This famous question: How do I return the response from an asynchronous call? has baffled millions of programmers – only, it really has nothing to do with "an asynchronous call" and everything to do with continuations and whether those continuations return anything

  // nothing can save us...
  // unless pythag *returns*
  var result = pythag (3,4, ...)
  console.log (result) // undefined

Without a return value, you must use a continuation to move the value to the next step in the computation – this can't be the first way I've tried to say that ^^

but everything is in tail position !

I know it might be hard to tell just by looking at it, but every function has exactly one function call in tail position – if we restore the return functionality in our functions, the value of call 1 is the value of call 2 is the value of call 3, etc – there's no need to introduce a new stack frame for subsequent calls in this situation – instead, call 1's frame can be re-used for call 2, and then re-used again for call 3; and we still get to keep the return value !

// restore *return* behaviour
const add = (x,y,k) =>
  k (x + y)

const sq = (x,k) =>
  k (x * x)
  
const sqrt = (x,k) =>
  k (Math.sqrt (x))

const pythag = (a,b,k) =>
  sq (a, $a =>
    sq (b, $b =>
      add ($a, $b, $sum =>
        sqrt ($sum, k))))
  
// notice the continuation returns a value now: $c
// in an environment that optimises tail calls, this would only use 1 frame to compute pythag
const result =
  pythag (3, 4, $c => { console.log ('pythag', $c); return $c })
  
// sadly, the environment you're running this in likely took almost a dozen
// but hey, it works !
console.log (result) // 5

tail calls in general; again

this conversion of a "normal" function to a continuation passing style function can be a mechanical process and done automatically – but what's the real point of putting everything into tail position?

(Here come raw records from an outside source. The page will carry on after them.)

import Summits.BirchSwinnertonDyer.BirchSwinnertonDyer.Theorems.SignedLowerHalvesKobayashiLowerHalfSemistableScope
import Summits.BirchSwinnertonDyer.Rank1Residual.Supersingular.KobayashiMainConjectureX6BSTWScopeThree
import Summits.BirchSwinnertonDyer.Rank1Residual.SecondDescent.CanaryTargetsClassCertificates
import Literature.NumberTheory.QuadraticFields.ThreeIndivisibleClassNumberLocalConditions
import Literature.NumberTheory.EllipticCurves.SemistablePeuRamifieRamifiedPrime
import Literature.NumberTheory.EllipticCurves.Rank1Residual.X11Three
import Mathlib.Tactic.NormNum.LegendreSymbol
import HarnessLib

/-!
# Route `SignedLowerHalves`, crux `KobayashiLowerHalfSemistable` (item stmt-BirchSwinnertonDyer-19000): the
# registered stub `stub_three` MODULO the `p = 3` TIER binder of the cell's reading of BSTW Thm 1.3, the crux BY
# NAME modulo the two tiers, and a kernel-checked scope witness at `p = 3` for the A6 cell `2534e1`
# (cell `bsd-ssimc`, seat `bsd-ssimc-k3-c2` gen 2, planner ORDERS v11 row k3-c2 (b); a `--supports … --as helper`
# file, closes nothing)

PARTITION (cell bsd-ssimc): X6 ∧ r = 0 (A6) × the 12 cells at `p = 3` (`a₃ = 0`; here 2534e1; the other eleven in
the companion files `…ScopeThreeB/C/D.lean`) — types-the-object-of; closes NONE. THEOREMS ONLY. HONEST FRAMING:
nothing here is a theorem about Kobayashi's conjecture; every closure below is MODULO a named OPEN binder whose source
is the PREPRINT arXiv:2409.01350v2 resting, at `p = 3`, on the further preprint [SV-S-Ohta] (located residual
(3-ii)♭, REPORT-bstw-7 40fdbe7e627732c4); BSD is not proved by any of this; the crux stays OPEN on the ledger;
nothing is booked (RELAY-6: p = 3 rows are NOT bookable on cell verification).

## What this file adds to gen 0's `…SemistableScope.lean`

Gen 0 typed the cell-verified scope at `p ≥ 5` (`BurungaleSkinnerTianWan2024_thm13_scoped_OPEN`) and closed the
registered stub `stub_five_le` modulo it and the class-wide L-witness `hwit`; the `p = 3` stub was reachable only
from the PRINTED binder. The companion definition file `Supersingular/KobayashiMainConjectureX6BSTWScopeThree.lean`
(this seat, gen 2) names the `p = 3` tier `BurungaleSkinnerTianWan2024_thm13_scopedAtThree_OPEN` (`p = 3`, `a₃ = 0`,
`Semistable`, `GoodSS`, `BSTWScope.HasWitness W 3` ⟹ MC both signs; docstring = what it rests on: the p ≥ 5 chain
+ M1–M3 + (3-ii)♭). Here:
* `stub_three_of_thm13_scopedAtThree_OPEN` — the registered stub `stub_three` (skeleton 7996fe656d66) VERBATIM, modulo
  the p = 3 tier binder AND the class-wide witness at 3 (`hwit3`; NOT free class-wide, decidable per class);
* `KobayashiLowerHalfSemistable_of_thm13_scoped_OPEN_of_scopedAtThree_OPEN` — the crux BY NAME modulo exactly: the
  two tier binders (p ≥ 5: cell-verified PRE; p = 3: PRE on (3-ii)♭) and ONE class-wide witness hypothesis at every
  odd `p` — i.e. gen 0's `…_of_stub_three` with the `p = 3` stub itself discharged to its tier binder;
* **`BSTWScope_hasWitness_three_of_semistable` — the (α)-witness at `p = 3` is FREE CLASS-WIDE from PUBLISHED facts**:
  for every semistable `E` with good supersingular reduction at `3` there are a (ram) prime `q` (Ribet–Diamond
  level-lowering, tree theorem `ram_of_semistable_of_irr_of_le_seven` modulo the named facts `exists_isNewformOf`
  (modularity) and `diamond1995_refinedSerre`) and an auxiliary imaginary quadratic `L` — `3` split, `q` inert, the
  other bad primes and `2` split, `3 ∤ h_L` — by the Davenport–Heilbronn theorem with local conditions
  (Bhargava–Varma, Proc. LMS 112 (2016) Cor. 4 (a): the average of `#Cl(L)[3]` over imaginary quadratic fields with
  any finite set of local conditions is `2`; named fact
  `bhargavaVarma2016_exists_imaginaryQuadratic_split_inert_three_not_dvd_classNumber`, this seat). Hence
  `stub_three_of_thm13_scopedAtThree_OPEN_of_published` — the registered stub modulo the p = 3 tier binder and THREE
  PUBLISHED named facts, with NO per-class hypothesis — and `KobayashiLowerHalfSemistable_of_tiers_of_published` —
  the crux BY NAME modulo the two tier binders, the published facts, and the class-wide witness hypothesis AT `p ≥ 5`
  ONLY. The asymmetry is genuine and in print: at a prime `ℓ ≥ 5` no theorem gives `ℓ ∤ h_L` together with a
  splitting condition at `2`, `ℓ` split and an inert prime (Wiles, JLMS 92 (2015) Thm 0.0.1 and Beckwith 2017:
  split primes `≢ −1 (mod ℓ)`, odd primes only; Beckwith–Raum–Richter arXiv:2305.19272 Thm 1: split conditions only;
  Bruinier 1999: primes `≢ 0, ±1 (mod ℓ)` only), whereas at `ℓ = 3` Davenport–Heilbronn densities with arbitrary
  local conditions are theorems;
* the scope witness at `p = 3` for `2534e1` (`q = 181`, `L = ℚ(√−47)`, `h = 5`) in the kernel (gen 0's F3
  pattern: bad primes confined by a factorisation certificate of `Δ`, the (ram) prime by Tate, Kronecker symbols by
  `norm_num`, `h(−D)` by `decide`), `ClassX6 W 3` by cc-eng-4's `classX6_three_of_intModel`, and the Eisenstein
  half for both signs modulo ONLY the p = 3 tier binder (the per-pair form a booking would consume).
All twelve A6 @ 3 cells admit such a witness (seat script `scripts/gen_p3_witness_lean.py`, table
`scripts/p3_witnesses.json`; no Rohrlich corner at 3 in the window) — so at `p = 3`, exactly as at `p ≥ 5`, what an
A6 cell carries on the BSTW road is the PRE status of the engine (here incl. (3-ii)♭), not an (α)-corner flag.

References: [BurungaleSkinnerTianWan2024] Thm 1.3, Rem 5.1, §3.2.3, II §2.3 (PRE); [Kobayashi2003] Conjecture (p. 2);
[BhargavaVarma2016] Cor. 4 (a); [Ribet1990] Thm 1.1; [Diamond1995RefinedSerre] Thm 1.1; [Wiles2015ClassGroups] Thm 0.0.1;
[Cox2013] Thm 2.13 / 7.7(ii); [Cremona2006] Table 1; cell records REPORT-bstw-7, bstw-MEMO-7, TARGET.md v12 §1.1.
-/

set_option autoImplicit false
set_option linter.dupNamespace false

noncomputable section

open scoped Classical

open WeierstrassCurve NumberField Literature.NumberTheory.EllipticCurves
  Literature.NumberTheory.EllipticCurves.ModularForms
  Literature.NumberTheory.EllipticCurves.Rank1Residual
  Literature.NumberTheory.EllipticCurves.Rank1Residual.Typed
  Literature.NumberTheory.EllipticCurves.Rank1Residual.X11RankOneCertificates
  Literature.NumberTheory.QuadraticFields
  Summit.BirchSwinnertonDyer.Rank1Residual.Supersingular
  Summit.BirchSwinnertonDyer.Rank1Residual.SecondDescent
  Summit.BirchSwinnertonDyer.Rank1Residual.X11b
  Summit.BirchSwinnertonDyer.BirchSwinnertonDyer.Rank1Residual.IntModel

namespace Summit.BirchSwinnertonDyer.BirchSwinnertonDyer.Theorems

/-! ### The registered stub `stub_three` and the crux, from the tier binders -/

/-- **`stub_three` (verbatim header) MODULO the `p = 3` TIER binder AND class-wide scope witnesses at 3.**
IF the p = 3 tier of the cell's reading of BSTW Thm 1.3 holds (`hBSTW : BurungaleSkinnerTianWan2024_thm13_scopedAtThree_OPEN`,
UNREFEREED, resting on (3-ii)♭) AND every X6 pair at `p = 3` admits a (ram) prime / auxiliary imaginary quadratic field
with `3 ∤ h_L` (`hwit3` — NOT free class-wide; decidable per class, discharged below for the window's twelve cells), then
`∃ ε, KobayashiLowerDivisibility W 3 ε` on X6 at `3`. CONDITIONAL; closes nothing.
[claim: BurungaleSkinnerTianWan2024, status: under-review] [cite: Kobayashi2003, Conjecture (Main Conjecture) (p. 2)] -/
theorem stub_three_of_thm13_scopedAtThree_OPEN (hBSTW : BurungaleSkinnerTianWan2024_thm13_scopedAtThree_OPEN)
    (hwit3 : ∀ (W : WeierstrassCurve ℚ) [W.IsElliptic] [W.IsGloballyMinimal],
      ClassX6 W 3 → BSTWScope.HasWitness W 3) :
    ∀ (W : WeierstrassCurve ℚ) [W.IsElliptic] [W.IsGloballyMinimal],
      Literature.NumberTheory.EllipticCurves.Rank1Residual.ClassX6 W 3 →
      ∃ ε : ℤˣ, Summit.BirchSwinnertonDyer.Rank1Residual.Supersingular.KobayashiLowerDivisibility W 3 ε := by
  intro W _ _ hX
  exact ⟨1, X6.kobayashiLowerDivisibility_of_thm13_scopedAtThree_OPEN W 3 hBSTW rfl hX (hwit3 W hX) 1⟩

/-- **The crux BY NAME from the two TIER binders and the class-wide witnesses.** What `KobayashiLowerHalfSemistable`
reduces to on the cell's readings of record: (i) the `p ≥ 5` tier (cell-verified, PRE source; REPORT-bstw-6), (ii) the
`p = 3` tier (PRE resting on (3-ii)♭; REPORT-bstw-7), (iii) ONE class-wide L-witness hypothesis at every odd `p` (open
in print class-wide — Wiles 2015 Thm 0.0.1 / Beckwith–Raum–Richter 2023 Thm 1 / Bruinier 1999 each miss one of the
S2 conditions —, decidable per class). CONDITIONAL (`conditional-result`); the item stays OPEN.
[claim: BurungaleSkinnerTianWan2024, status: under-review] [cite: Kobayashi2003, Conjecture (Main Conjecture) (p. 2)] -/
theorem KobayashiLowerHalfSemistable_of_thm13_scoped_OPEN_of_scopedAtThree_OPEN
    (hBSTW5 : BurungaleSkinnerTianWan2024_thm13_scoped_OPEN)
    (hBSTW3 : BurungaleSkinnerTianWan2024_thm13_scopedAtThree_OPEN)
    (hwit : ∀ (W : WeierstrassCurve ℚ) [W.IsElliptic] [W.IsGloballyMinimal] (p : ℕ) [Fact p.Prime],
      p ≠ 2 → ClassX6 W p → BSTWScope.HasWitness W p) :
    Summit.BirchSwinnertonDyer.BirchSwinnertonDyer.Theses.SignedLowerHalves.KobayashiLowerHalfSemistable := by
  intro W _ _ p _ hp hX
  exact ⟨1, kobayashiLowerDivisibility_of_mainConjecture
    (X6.kobayashiMainConjecture_of_thm13_scoped_OPEN_of_scopedAtThree_OPEN hBSTW5 hBSTW3 W p hp hX
      (hwit W p hp hX) 1)⟩

/-! ### At `p = 3` the scope witness is FREE class-wide (Ribet–Diamond + Bhargava–Varma) -/

/-- **The S1/S2/(α) witness at `p = 3` for EVERY semistable curve with good supersingular reduction at `3`,
from PUBLISHED facts by name.** S1: `E[3]` is irreducible (supersingular at `3`,
`hasIrreducibleModPGaloisRep_of_dvd_frobeniusTrace`), so by Ribet–Diamond level-lowering (tree theorem
`ram_of_semistable_of_irr_of_le_seven`, modulo modularity `hmod` and `hLL` = Diamond 1995 Thm 1.1) some
multiplicative prime `q` has `3 ∤ ord_q(Δ_min)`. S2 + G3 + (α): apply the Bhargava–Varma fact `hBV` with
`S = ({3, 2} ∪ {ℓ ∣ Δ_min}) ∖ {q}` (split) and `T = {q}` (inert): the field `L` it returns is imaginary
quadratic, has `3` split, `q` inert and unramified, every other bad prime split and unramified, `2` split (or
`2 = q` inert — then `2` is a bad prime and G3 is vacuous), hence `(d_L, 2N) = 1`, and `3 ∤ h_L`. So
`BSTWScope.HasWitness W 3`. UNCONDITIONAL modulo the three published named facts; class-wide; closes nothing.
[cite: BhargavaVarma2016, Cor. 4 (a) (p. 237)] [cite: Ribet1990, Thm. 1.1] [cite: Diamond1995RefinedSerre, Thm. 1.1] -/
theorem BSTWScope_hasWitness_three_of_semistable (hmod : exists_isNewformOf)
    (hLL : Literature.NumberTheory.Automorphic.diamond1995_refinedSerre)
    (hBV : bhargavaVarma2016_exists_imaginaryQuadratic_split_inert_three_not_dvd_classNumber)
    (W : WeierstrassCurve ℚ) [W.IsElliptic] [W.IsGloballyMinimal]
    (hsst : Semistable W) (hss : GoodSS W 3) : BSTWScope.HasWitness W 3 := by
  -- S1: a (ram) prime `q` from Ribet–Diamond level-lowering (`E[3]` irreducible: supersingular at 3)
  have hirr : Irr W 3 :=
    hasIrreducibleModPGaloisRep_of_dvd_frobeniusTrace W 3 (by decide)
      (W.not_dvd_minimalDiscriminantInt_of_hasGoodReductionAtPrime' 3 hss.1) hss.2
  obtain ⟨q, hqF, hq3, hmult, hord⟩ :=
    ram_of_semistable_of_irr_of_le_seven hmod hLL W 3 (by decide) (by decide) hsst hirr
  have hqP : q.Prime := hqF.out
  -- S2 + G3 + (α): Bhargava–Varma with S = ({3, 2} ∪ bad primes) \ {q} split, T = {q} inert
  set B : Finset ℕ := (minimalDiscriminantInt W).natAbs.primeFactors with hB
  set S : Finset ℕ := (insert 3 (insert 2 B)).erase q with hS
  have hSprime : ∀ p ∈ S, p.Prime := by
    intro p hp
    rcases Finset.mem_insert.mp (Finset.mem_of_mem_erase hp) with rfl | hp'
    · norm_num
    rcases Finset.mem_insert.mp hp' with rfl | hp''
    · norm_num
    exact Nat.prime_of_mem_primeFactors hp''
  have hdisj : Disjoint S {q} := by
    rw [Finset.disjoint_singleton_right]
    exact Finset.notMem_erase q _
  obtain ⟨L, _instF, _instN, h2, hneg, hSsplit, hTinert, hh⟩ :=
    hBV S {q} hSprime (by simpa using hqP) hdisj
  have hqT : q ∈ ({q} : Finset ℕ) := Finset.mem_singleton_self q
  have hbadB : ∀ ℓ : ℕ, (hℓ : ℓ.Prime) →
      (haveI : Fact ℓ.Prime := ⟨hℓ⟩; ¬ W.HasGoodReductionAtPrime ℓ) → ℓ ∈ B := by
    intro ℓ hℓ hbad
    haveI : Fact ℓ.Prime := ⟨hℓ⟩
    have hd := natCast_dvd_minimalDiscriminantInt_of_not_hasGoodReductionAtPrime (W := W) ℓ hbad
    rw [hB, Nat.mem_primeFactors]
    refine ⟨hℓ, ?_, Int.natAbs_ne_zero.mpr (minimalDiscriminantInt_ne_zero W)⟩
    have := Int.natAbs_dvd_natAbs.mpr hd
    simpa using this
  have hmemS : ∀ ℓ : ℕ, ℓ ≠ q → (ℓ = 3 ∨ ℓ = 2 ∨ ℓ ∈ B) → ℓ ∈ S := by
    intro ℓ hℓq h
    rw [hS, Finset.mem_erase]
    refine ⟨hℓq, ?_⟩
    rcases h with rfl | rfl | h
    · exact Finset.mem_insert_self _ _
    · exact Finset.mem_insert_of_mem (Finset.mem_insert_self _ _)
    · exact Finset.mem_insert_of_mem (Finset.mem_insert_of_mem h)
  refine ⟨q, hqF, L, _instF, _instN, ⟨hq3, hmult, hord⟩, ⟨?_, ?_, ?_, ?_, ?_, ?_, ?_⟩, hh⟩
  · exact (isImaginaryQuadratic_iff_discr_neg).mpr ⟨h2, hneg⟩
  · exact (hSsplit 3 (hmemS 3 (Ne.symm hq3) (Or.inl rfl))).2
  · exact (hTinert q hqT).2
  · intro ℓ hℓ hℓq hbad
    exact (hSsplit ℓ (hmemS ℓ hℓq (Or.inr (Or.inr (hbadB ℓ hℓ hbad))))).2
  · by_cases h2q : (2 : ℕ) = q
    · have := (hTinert q hqT).1
      rw [← h2q] at this
      exact_mod_cast this
    · exact_mod_cast (hSsplit 2 (hmemS 2 h2q (Or.inr (Or.inl rfl)))).1
  · intro ℓ hℓ hbad
    by_cases hℓq : ℓ = q
    · subst hℓq; exact (hTinert ℓ hqT).1
    · exact (hSsplit ℓ (hmemS ℓ hℓq (Or.inr (Or.inr (hbadB ℓ hℓ hbad))))).1
  · intro hgood2
    by_cases h2q : (2 : ℕ) = q
    · subst h2q
      exact absurd hgood2 (not_hasGoodReductionAtPrime_of_hasMultiplicativeReductionAtPrime 2 hmult)
    · exact_mod_cast (hSsplit 2 (hmemS 2 h2q (Or.inr (Or.inl rfl)))).2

Well if we know that frame 1's value is the value of frame 2's, which is the value of frame 3's, and so on, we can collapse the stack frames manually use a while loop where the computed result is updated in-place during each iteration – a function utilising this technique is called a trampoline

Of course trampolines are most often talked about when writing recursive functions because a recursive function could "bounce" (spawn another function call) many times; or even indefinitely – but that doesn't mean we can't demonstrate a trampoline on our pythag function that would only spawn a few calls

const add = (x,y,k) =>
  k (x + y)

const sq = (x,k) =>
  k (x * x)
  
const sqrt = (x,k) =>
  k (Math.sqrt (x))

// pythag now returns a "call"
// of course each of them are in tail position ^^
const pythag = (a,b,k) =>
  call (sq, a, $a =>
    call (sq, b, $b =>
      call (add, $a, $b, $sum =>
        call (sqrt, $sum, k))))
  

const call = (f, ...values) =>
  ({ type: call, f, values })
  
const trampoline = acc =>
  {
    // while the return value is a "call"
    while (acc && acc.type === call)
      // update the return value with the value of the next call
      // this is equivalent to "collapsing" a stack frame
      acc = acc.f (...acc.values)
    // return the final value
    return acc
  }

// pythag now returns a type that must be passed to trampoline
// the call to trampoline actually runs the computation
const result =
  trampoline (pythag (3, 4, $c => { console.log ('pythag', $c); return $c }))

// result still works
console.log (result) // 5

why are you showing me all of this?

So even tho our environment doesn't support stack-safe recursion, as long as we keep everything in tail position and use our call helper, we can now convert any stack of calls into a loop

// doesn't matter if we have 4 calls, or 1 million ... 
trampoline (call (... call (... call (...))))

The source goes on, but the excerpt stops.